2025: The Year We Learned What AI Actually Needs
December 17, 2025 • 6 min read • By Damir Tomicic, Chief Strategy Officer
A year-end reflection on real AI breakthroughs in events.
On May 26th in Düsseldorf, three thousand professionals started arriving for three simultaneous conferences. By mid-morning, every single person had their badge.
And the result of everything we got wrong first.
The Mistake
We spent the first months of 2025 convinced that more data would make our AI smarter. More attendee interactions, more session feedback, more sponsor engagement metrics. Feed the machine everything, and intelligence would emerge.
It didn’t work that way. More data didn’t break the system. It made it slightly worse. Our matching algorithms surfaced connections that looked statistically significant but felt random to actual humans. “You both attended a session on Kubernetes” is not a business relationship. The system wasn’t failing. It just wasn’t improving.
The Fix
The breakthrough came when we stopped asking “what data do we have?” and started asking “what data actually matters?”
We curated. We weighted. We built infrastructure for capturing the signals that indicate genuine business intent. Which interactions matter? Which session combinations suggest complementary expertise? Which connections lead to actual conversations, not polite badge scans?
We called the result Event Intelligence Cloud. Now the answers get better with more curated data. Not worse. Not the same. Better. That distinction took us most of the year to understand.
What We Found in Barcelona
IBTM World. November. Twelve thousand event professionals. I presented AI-powered business matchmaking on the BEFuture stage, expecting the usual questions. Is this real? When will it be ready? How much does it cost?
That’s not what I got. People weren’t skeptical. They were something more complicated. Excited. Confused. Scared. Looking for guidance.
The excitement made sense. AI transformation has been promised for years, and now it’s arriving. Real tools, real results. The confusion made sense too. Every vendor claims AI capabilities. How do you evaluate what’s real versus what’s PowerPoint fantasy? But the fear caught me off guard. Not fear of being replaced. Fear of falling behind. Fear of making the wrong technology bet. Fear of explaining to leadership why competitors seem to be moving faster.
I walked away thinking: this industry doesn’t need another vendor pitch. It needs somewhere to get real answers.
Why We Built inControl
The event industry has a knowledge problem. Not a shortage of information. A shortage of useful conversation. Vendor content everywhere. Practical wisdom nowhere.

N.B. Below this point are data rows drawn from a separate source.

import Mathlib
import Literature.Probability.Percolation.PositiveAssociation
import Literature.Probability.LatticeModels.SahiThirdOrderCorrelation

/-!
# `NoHeavyLowerTail` (stmt-CriticalPhenomena-4575) — barrier: positive association does NOT imply Sahi's `C₃`

Support file of the `|A| = 5` / master-family surge, seat `prim-l12-p5`, `--supports stmt-CriticalPhenomena-4575`.
Everything PROVED; no definitions, no named facts.

For up-sets `A, B, C` of a finite distributive lattice with an FKG measure `μ`, Sahi's `E₃(1_A,1_B,1_C)` depends only on the
joint law `ν` of `(1_A,1_B,1_C) ∈ {0,1}³`, and `ν` — a monotone image of `μ` — is positively associated
(`Literature.Probability.Percolation.IsPositivelyAssociated.map`).  So one might hope to prove `C₃` (tree:
`Summit…Theorems.SahiConjecture 3`, `KahnConjecture`) from positive association of `ν` alone, i.e. from the totality of
Harris-type inequalities between increasing events measurable w.r.t. `A, B, C`.  THIS FILE REFUTES THAT HOPE:

* `exists_isPositivelyAssociated_sahiE3_neg` — there is a positively associated probability measure `ν` on the cube
  `Bool × Bool × Bool` (coordinatewise order) under which the three coordinate events `{x₁ = true}`, `{x₂ = true}`,
  `{x₃ = true}` (increasing) have `sahiE3 ν A₁ A₂ A₃ < 0`; explicitly
  `ν = ¼δ₀₀₀ + ⅙(δ₁₁₀ + δ₁₀₁ + δ₀₁₁) + ¼δ₁₁₁` and `E₃ = 2·¼ + (7/12)³ − 3·(7/12)(5/12) = −53/1728`.

`ν` violates the FKG lattice condition (`ν(111)ν(100) = 0 < ν(110)ν(101)`), consistently with Sahi's theorem for principal
up-sets; if `C₃` holds, `ν` is not the pattern law of any up-set triple under any FKG measure.  Association is checked
on all
pairs of upper sets: an upper set `U ∌ 000` with `111 ∈ U` has `ν(U) = ¼ + d_U/6`, `d_U` = number of two-`true` points
in `U`,
and `d_{U∩V} ≥ d_U + d_V − 3`; the tightest case is `(d_U, d_V) = (1,2)`: `¼ ≥ 35/144`.
Seat report: run/shared/lean/prim/prim-l12/prim-l12-p5/P5-REPORT.md §2 (two independent exact implementations agree).
-/

noncomputable section

namespace Summit.CriticalPhenomena.PercolationContinuityZ3.Theorems

namespace AssociationNoGo

open MeasureTheory Measure Set
open Literature.Probability.Percolation (IsPositivelyAssociated isPositivelyAssociated_of_real)
open Literature.Probability.LatticeModels (sahiE3)

/-- **Positive association does not imply `C₃`.**  There is a positively associated probability measure on the cube
`Bool × Bool × Bool` (coordinatewise order) for which the three increasing coordinate events have strictly negative Sahi
functional `E₃`: `ν = ¼δ₀₀₀ + ⅙(δ₁₁₀+δ₁₀₁+δ₀₁₁) + ¼δ₁₁₁`, `E₃ = −53/1728`.  Hence Sahi's `C₃` / Kahn's Conjecture 5 is not
a consequence of the positive association of the joint law of the three events. [this file] -/
theorem exists_isPositivelyAssociated_sahiE3_neg :
    ∃ ν : Measure (Bool × Bool × Bool), IsProbabilityMeasure ν ∧ IsPositivelyAssociated ν ∧
      IsUpperSet {x : Bool × Bool × Bool | x.1 = true} ∧ IsUpperSet {x : Bool × Bool × Bool | x.2.1 = true} ∧
      IsUpperSet {x : Bool × Bool × Bool | x.2.2 = true} ∧
      sahiE3 ν {x : Bool × Bool × Bool | x.1 = true} {x : Bool × Bool × Bool | x.2.1 = true}
        {x : Bool × Bool × Bool | x.2.2 = true} < 0 := by
  classical
  -- the five atoms
  let p000 : (Bool × Bool × Bool) := (false, false, false)
  let p110 : (Bool × Bool × Bool) := (true, true, false)
  let p101 : (Bool × Bool × Bool) := (true, false, true)
  let p011 : (Bool × Bool × Bool) := (false, true, true)
  let p111 : (Bool × Bool × Bool) := (true, true, true)
  let ν : Measure (Bool × Bool × Bool) :=
    ENNReal.ofReal (1/4) • dirac p000 + ENNReal.ofReal (1/6) • dirac p110 + ENNReal.ofReal (1/6) • dirac p101 +
      ENNReal.ofReal (1/6) • dirac p011 + ENNReal.ofReal (1/4) • dirac p111
  -- the real weight of a set
  let w : Set (Bool × Bool × Bool) → ℝ := fun S =>
    (if p000 ∈ S then 1/4 else 0) + (if p110 ∈ S then 1/6 else 0) + (if p101 ∈ S then 1/6 else 0) +
      (if p011 ∈ S then 1/6 else 0) + (if p111 ∈ S then 1/4 else 0)
  have hw_nonneg : ∀ S, 0 ≤ w S := by
    intro S; simp only [w]; positivity
  have happ : ∀ S : Set (Bool × Bool × Bool), ν S = ENNReal.ofReal (w S) := by
    intro S
    have hS : MeasurableSet S := (Set.toFinite S).measurableSet
    simp only [ν, w, Measure.add_apply, Measure.smul_apply, smul_eq_mul, dirac_apply' _ hS, Set.indicator,
      Pi.one_apply, mul_ite, mul_one, mul_zero]
    have e : ∀ (q : Prop) [Decidable q] (c : ℝ), 0 ≤ c →
        (if q then ENNReal.ofReal c else 0) = ENNReal.ofReal (if q then c else 0) := by
      intro q _ c _; split_ifs <;> simp
    rw [e _ (1/4) (by norm_num), e _ (1/6) (by norm_num), e _ (1/6) (by norm_num), e _ (1/6) (by norm_num),
      e _ (1/4) (by norm_num), ← ENNReal.ofReal_add, ← ENNReal.ofReal_add, ← ENNReal.ofReal_add, ← ENNReal.ofReal_add]
    all_goals positivity
  have hreal : ∀ S : Set (Bool × Bool × Bool), ν.real S = w S := by
    intro S; rw [measureReal_def, happ, ENNReal.toReal_ofReal (hw_nonneg S)]
  have hprob : IsProbabilityMeasure ν := by
    refine ⟨?_⟩
    rw [happ]
    have : w Set.univ = 1 := by simp only [w, Set.mem_univ, if_true]; norm_num
    rw [this, ENNReal.ofReal_one]
  refine ⟨ν, hprob, ?_, ?_, ?_, ?_, ?_⟩
  · -- positive association: all pairs of upper sets
    refine isPositivelyAssociated_of_real fun A B hA hB _ _ => ?_
    rw [hreal, hreal, hreal]
    -- order facts
    have hbot : ∀ x : (Bool × Bool × Bool), p000 ≤ x := by decide
    have htop : ∀ x : (Bool × Bool × Bool), x ≤ p111 := by decide
    by_cases hA0 : p000 ∈ A
    · -- A = univ
      have hAall : ∀ x, x ∈ A := fun x => hA (hbot x) hA0
      have h1 : w A = 1 := by simp only [w, hAall, if_true]; norm_num
      have h2 : w (A ∩ B) = w B := by simp only [w, Set.mem_inter_iff, hAall, true_and]
      rw [h1, h2, one_mul]
    by_cases hB0 : p000 ∈ B
    · have hBall : ∀ x, x ∈ B := fun x => hB (hbot x) hB0
      have h1 : w B = 1 := by simp only [w, hBall, if_true]; norm_num
      have h2 : w (A ∩ B) = w A := by simp only [w, Set.mem_inter_iff, hBall, and_true]
      rw [h1, h2, mul_one]
    by_cases hA1 : p111 ∈ A
    swap
    · -- A = ∅ on the support
      have hAnone : ∀ x, x ∉ A := fun x hx => hA1 (hA (htop x) hx)
      have h1 : w A = 0 := by simp only [w, hAnone, if_false]; norm_num
      rw [h1, zero_mul]; exact hw_nonneg _
    by_cases hB1 : p111 ∈ B
    swap
    · have hBnone : ∀ x, x ∉ B := fun x hx => hB1 (hB (htop x) hx)
      have h1 : w B = 0 := by simp only [w, hBnone, if_false]; norm_num
      rw [h1, mul_zero]; exact hw_nonneg _
    -- main case: 000 ∉ A,B; 111 ∈ A,B; split on the doubletons
    have hAB0 : p000 ∉ A ∩ B := fun h => hA0 h.1
    have hAB1 : p111 ∈ A ∩ B := ⟨hA1, hB1⟩
    simp only [w, hA0, hB0, hA1, hB1, hAB0, hAB1, if_true, if_false, Set.mem_inter_iff]
    by_cases a1 : p110 ∈ A <;> by_cases a2 : p101 ∈ A <;> by_cases a3 : p011 ∈ A <;>
      by_cases b1 : p110 ∈ B <;> by_cases b2 : p101 ∈ B <;> by_cases b3 : p011 ∈ B <;>
      simp only [a1, a2, a3, b1, b2, b3, if_true, if_false, and_true, and_self, and_false] <;>
      norm_num
  · intro x y hxy hx
    simp only [Set.mem_setOf_eq] at hx ⊢
    have := hxy.1; rw [hx] at this; exact top_le_iff.mp this |>.symm ▸ rfl
  · intro x y hxy hx
    simp only [Set.mem_setOf_eq] at hx ⊢
    have := hxy.2.1; rw [hx] at this
    revert this; cases y.2.1 <;> simp
  · intro x y hxy hx
    simp only [Set.mem_setOf_eq] at hx ⊢
    have := hxy.2.2; rw [hx] at this
    revert this; cases y.2.2 <;> simp
  · -- the value of E₃
    simp only [sahiE3, hreal, w, p000, p110, p101, p011, p111, Set.mem_inter_iff, Set.mem_setOf_eq,
      Bool.false_eq_true, and_false, and_true, and_self, if_true, if_false]
    norm_num

/-! ### Prior art: Kahn's observation with the Doyle–Fishburn–Shepp law (appended 2026-08-20)

PRIORITY / PRIOR ART.  The phenomenon "positive association does not imply Sahi's (4)" is IN PRINT: J. Kahn, *A note on
positive association* (arXiv:2210.08653, 2022), §1 after Conjecture 5, observes that the law `μ₃` of the fixed-point set of a
uniform permutation of `[3]` — positively associated by Doyle–Fishburn–Shepp [DoyleFishburnShepp1988] (`μ₃ = ⅓δ_∅ +
⅙(δ_{1}+δ_{2}+δ_{3}) + ⅙δ_{123}`) — with the increasing events `A_{ij} = {i or j is fixed}` has
`μ(A) = ½, μ(AB) = ⅓, μ(ABC) = ⅙`, so Sahi's cubic (4) equals `−1/24 < 0`; and he notes that a positive answer to his
Question 1 ("are all PA measures UI?") even for `μ₃` would REFUTE Sahi's conjecture.  The theorem
`exists_isPositivelyAssociated_sahiE3_neg` above is a second, exchangeable 5-atom witness of the same phenomenon
(found independently by a 7-dimensional search; Lean-certified by enumeration); the theorem below certifies Kahn's own
witness the same way.  Neither law is a monotone image of a product measure if `C₃` holds (Kahn's Question 1 is exactly
the realizability question of the seat report, P5-REPORT §2(b)). -/

/-- **Kahn's witness (2022), Lean-certified**: the Doyle–Fishburn–Shepp law `μ₃ = ⅓δ₀₀₀ + ⅙(δ₁₀₀+δ₀₁₀+δ₀₀₁) + ⅙δ₁₁₁`
on `Bool × Bool × Bool` is a positively associated probability measure, the events `A_{ij} = {xᵢ ∨ xⱼ}` are increasing,
and `sahiE3 μ₃ A₁₂ A₁₃ A₂₃ = 2·⅙ + (½)³ − 3·½·⅓ = −1/24`.  (Association is re-proved here by enumeration of the upper
sets; in print it is the `n = 3` case of the Doyle–Fishburn–Shepp theorem.)
[cite: Kahn2022, §1 (Corollary 4 and the discussion after Conjecture 5)]; [cite: DoyleFishburnShepp1988, Theorem 1] -/
theorem exists_isPositivelyAssociated_sahiE3_neg_kahn :
    ∃ ν : Measure (Bool × Bool × Bool), IsProbabilityMeasure ν ∧ IsPositivelyAssociated ν ∧
      IsUpperSet {x : Bool × Bool × Bool | x.1 = true ∨ x.2.1 = true} ∧
      IsUpperSet {x : Bool × Bool × Bool | x.1 = true ∨ x.2.2 = true} ∧
      IsUpperSet {x : Bool × Bool × Bool | x.2.1 = true ∨ x.2.2 = true} ∧
      sahiE3 ν {x : Bool × Bool × Bool | x.1 = true ∨ x.2.1 = true} {x : Bool × Bool × Bool | x.1 = true ∨ x.2.2 = true}
        {x : Bool × Bool × Bool | x.2.1 = true ∨ x.2.2 = true} = -1/24 := by
  classical
  let p000 : (Bool × Bool × Bool) := (false, false, false)
  let p100 : (Bool × Bool × Bool) := (true, false, false)
  let p010 : (Bool × Bool × Bool) := (false, true, false)
  let p001 : (Bool × Bool × Bool) := (false, false, true)
  let p111 : (Bool × Bool × Bool) := (true, true, true)
  let ν : Measure (Bool × Bool × Bool) :=
    ENNReal.ofReal (1/3) • dirac p000 + ENNReal.ofReal (1/6) • dirac p100 + ENNReal.ofReal (1/6) • dirac p010 +
      ENNReal.ofReal (1/6) • dirac p001 + ENNReal.ofReal (1/6) • dirac p111
  let w : Set (Bool × Bool × Bool) → ℝ := fun S =>
    (if p000 ∈ S then 1/3 else 0) + (if p100 ∈ S then 1/6 else 0) + (if p010 ∈ S then 1/6 else 0) +
      (if p001 ∈ S then 1/6 else 0) + (if p111 ∈ S then 1/6 else 0)
  have hw_nonneg : ∀ S, 0 ≤ w S := by
    intro S; simp only [w]; positivity
  have happ : ∀ S : Set (Bool × Bool × Bool), ν S = ENNReal.ofReal (w S) := by
    intro S
    have hS : MeasurableSet S := (Set.toFinite S).measurableSet
    simp only [ν, w, Measure.add_apply, Measure.smul_apply, smul_eq_mul, dirac_apply' _ hS, Set.indicator,
      Pi.one_apply, mul_ite, mul_one, mul_zero]
    have e : ∀ (q : Prop) [Decidable q] (c : ℝ), 0 ≤ c →
        (if q then ENNReal.ofReal c else 0) = ENNReal.ofReal (if q then c else 0) := by
      intro q _ c _; split_ifs <;> simp
    rw [e _ (1/3) (by norm_num), e _ (1/6) (by norm_num), e _ (1/6) (by norm_num), e _ (1/6) (by norm_num),
      e _ (1/6) (by norm_num), ← ENNReal.ofReal_add, ← ENNReal.ofReal_add, ← ENNReal.ofReal_add, ← ENNReal.ofReal_add]
    all_goals positivity
  have hreal : ∀ S : Set (Bool × Bool × Bool), ν.real S = w S := by
    intro S; rw [measureReal_def, happ, ENNReal.toReal_ofReal (hw_nonneg S)]
  have hprob : IsProbabilityMeasure ν := by
    refine ⟨?_⟩
    rw [happ]
    have : w Set.univ = 1 := by simp only [w, Set.mem_univ, if_true]; norm_num
    rw [this, ENNReal.ofReal_one]
  have hup : ∀ (P Q : Bool × Bool × Bool → Bool), Monotone P → Monotone Q →
      IsUpperSet {x : Bool × Bool × Bool | P x = true ∨ Q x = true} := by
    intro P Q hP hQ x y hxy hx
    simp only [Set.mem_setOf_eq] at hx ⊢
    rcases hx with h | h
    · left; have := hP hxy; rw [h] at this; revert this; cases P y <;> simp
    · right; have := hQ hxy; rw [h] at this; revert this; cases Q y <;> simp
  have m1 : Monotone (fun x : Bool × Bool × Bool => x.1) := fun x y h => h.1
  have m2 : Monotone (fun x : Bool × Bool × Bool => x.2.1) := fun x y h => h.2.1
  have m3 : Monotone (fun x : Bool × Bool × Bool => x.2.2) := fun x y h => h.2.2
  refine ⟨ν, hprob, ?_, hup _ _ m1 m2, hup _ _ m1 m3, hup _ _ m2 m3, ?_⟩
  · refine isPositivelyAssociated_of_real fun A B hA hB _ _ => ?_
    rw [hreal, hreal, hreal]
    have hbot : ∀ x : (Bool × Bool × Bool), p000 ≤ x := by decide
    have htop : ∀ x : (Bool × Bool × Bool), x ≤ p111 := by decide
    by_cases hA0 : p000 ∈ A
    · have hAall : ∀ x, x ∈ A := fun x => hA (hbot x) hA0
      have h1 : w A = 1 := by simp only [w, hAall, if_true]; norm_num
      have h2 : w (A ∩ B) = w B := by simp only [w, Set.mem_inter_iff, hAall, true_and]
      rw [h1, h2, one_mul]
    by_cases hB0 : p000 ∈ B
    · have hBall : ∀ x, x ∈ B := fun x => hB (hbot x) hB0
      have h1 : w B = 1 := by simp only [w, hBall, if_true]; norm_num
      have h2 : w (A ∩ B) = w A := by simp only [w, Set.mem_inter_iff, hBall, and_true]
      rw [h1, h2, mul_one]
    by_cases hA1 : p111 ∈ A
    swap
    · have hAnone : ∀ x, x ∉ A := fun x hx => hA1 (hA (htop x) hx)
      have h1 : w A = 0 := by simp only [w, hAnone, if_false]; norm_num
      rw [h1, zero_mul]; exact hw_nonneg _
    by_cases hB1 : p111 ∈ B
    swap
    · have hBnone : ∀ x, x ∉ B := fun x hx => hB1 (hB (htop x) hx)
      have h1 : w B = 0 := by simp only [w, hBnone, if_false]; norm_num
      rw [h1, mul_zero]; exact hw_nonneg _
    have hAB0 : p000 ∉ A ∩ B := fun h => hA0 h.1
    have hAB1 : p111 ∈ A ∩ B := ⟨hA1, hB1⟩
    simp only [w, hA0, hB0, hA1, hB1, hAB0, hAB1, if_true, if_false, Set.mem_inter_iff]
    by_cases a1 : p100 ∈ A <;> by_cases a2 : p010 ∈ A <;> by_cases a3 : p001 ∈ A <;>
      by_cases b1 : p100 ∈ B <;> by_cases b2 : p010 ∈ B <;> by_cases b3 : p001 ∈ B <;>
      simp only [a1, a2, a3, b1, b2, b3, if_true, if_false, and_true, and_self, and_false] <;>
      norm_num
  · simp only [sahiE3, hreal, w, p000, p100, p010, p001, p111, Set.mem_inter_iff, Set.mem_setOf_eq,
      Bool.false_eq_true, or_false, or_self, and_false, and_true, and_self, if_true, if_false, or_true]
    norm_num

end AssociationNoGo

end Summit.CriticalPhenomena.PercolationContinuityZ3.Theorems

We launched inControl this year. A printed and online magazine, webinars, and now a community for event professionals who want real answers about what’s working and what isn’t. In December, we hosted the first inControl MeetUp. Prof. Stefan Luppold, Adis Jugo, and I discussed AI in events. Not theory. What helps today, what’s still hype, and where you should be cautious.
This leads to inControl Summit in June 2026 in Düsseldorf. Three hundred attendees. Three tracks: Experiences, Intelligence, Automation. Small by design. The kind of event we’d want to attend ourselves.
The Shift
We made a decision in 2025: product comes first.
We brought on Vanja as Chief Product Officer, an experienced leader who’s shaped platforms before. Four more experts joined across marketing, business development, customer success, and engineering. Not to grow headcount. To sharpen focus.
Three team members now hold Microsoft MVP recognition for Azure and AI Platform. That’s credibility earned from peers, not printed on marketing slides.
Event Intelligence Cloud wasn’t built by engineers working from requirements documents. It was built by people who’ve stood in registration halls when systems crash, felt the frustration of technology that doesn’t understand the actual job, and decided to fix it.
2026
The thesis we’re betting on: AI in events should make humans more effective, not replace the human moments that make events worth attending.
The industry is ready to move. The question is whether it gets guidance or more noise.
Damir Tomicic
Chief Strategy Officer, run.events
Recap
2025 taught us that more data doesn't automatically mean smarter AI. The breakthrough came from understanding which data actually matters. Event Intelligence Cloud represents this shift – AI that gets better with curated, meaningful data rather than just more data. The industry is ready for real AI implementation, not just hype.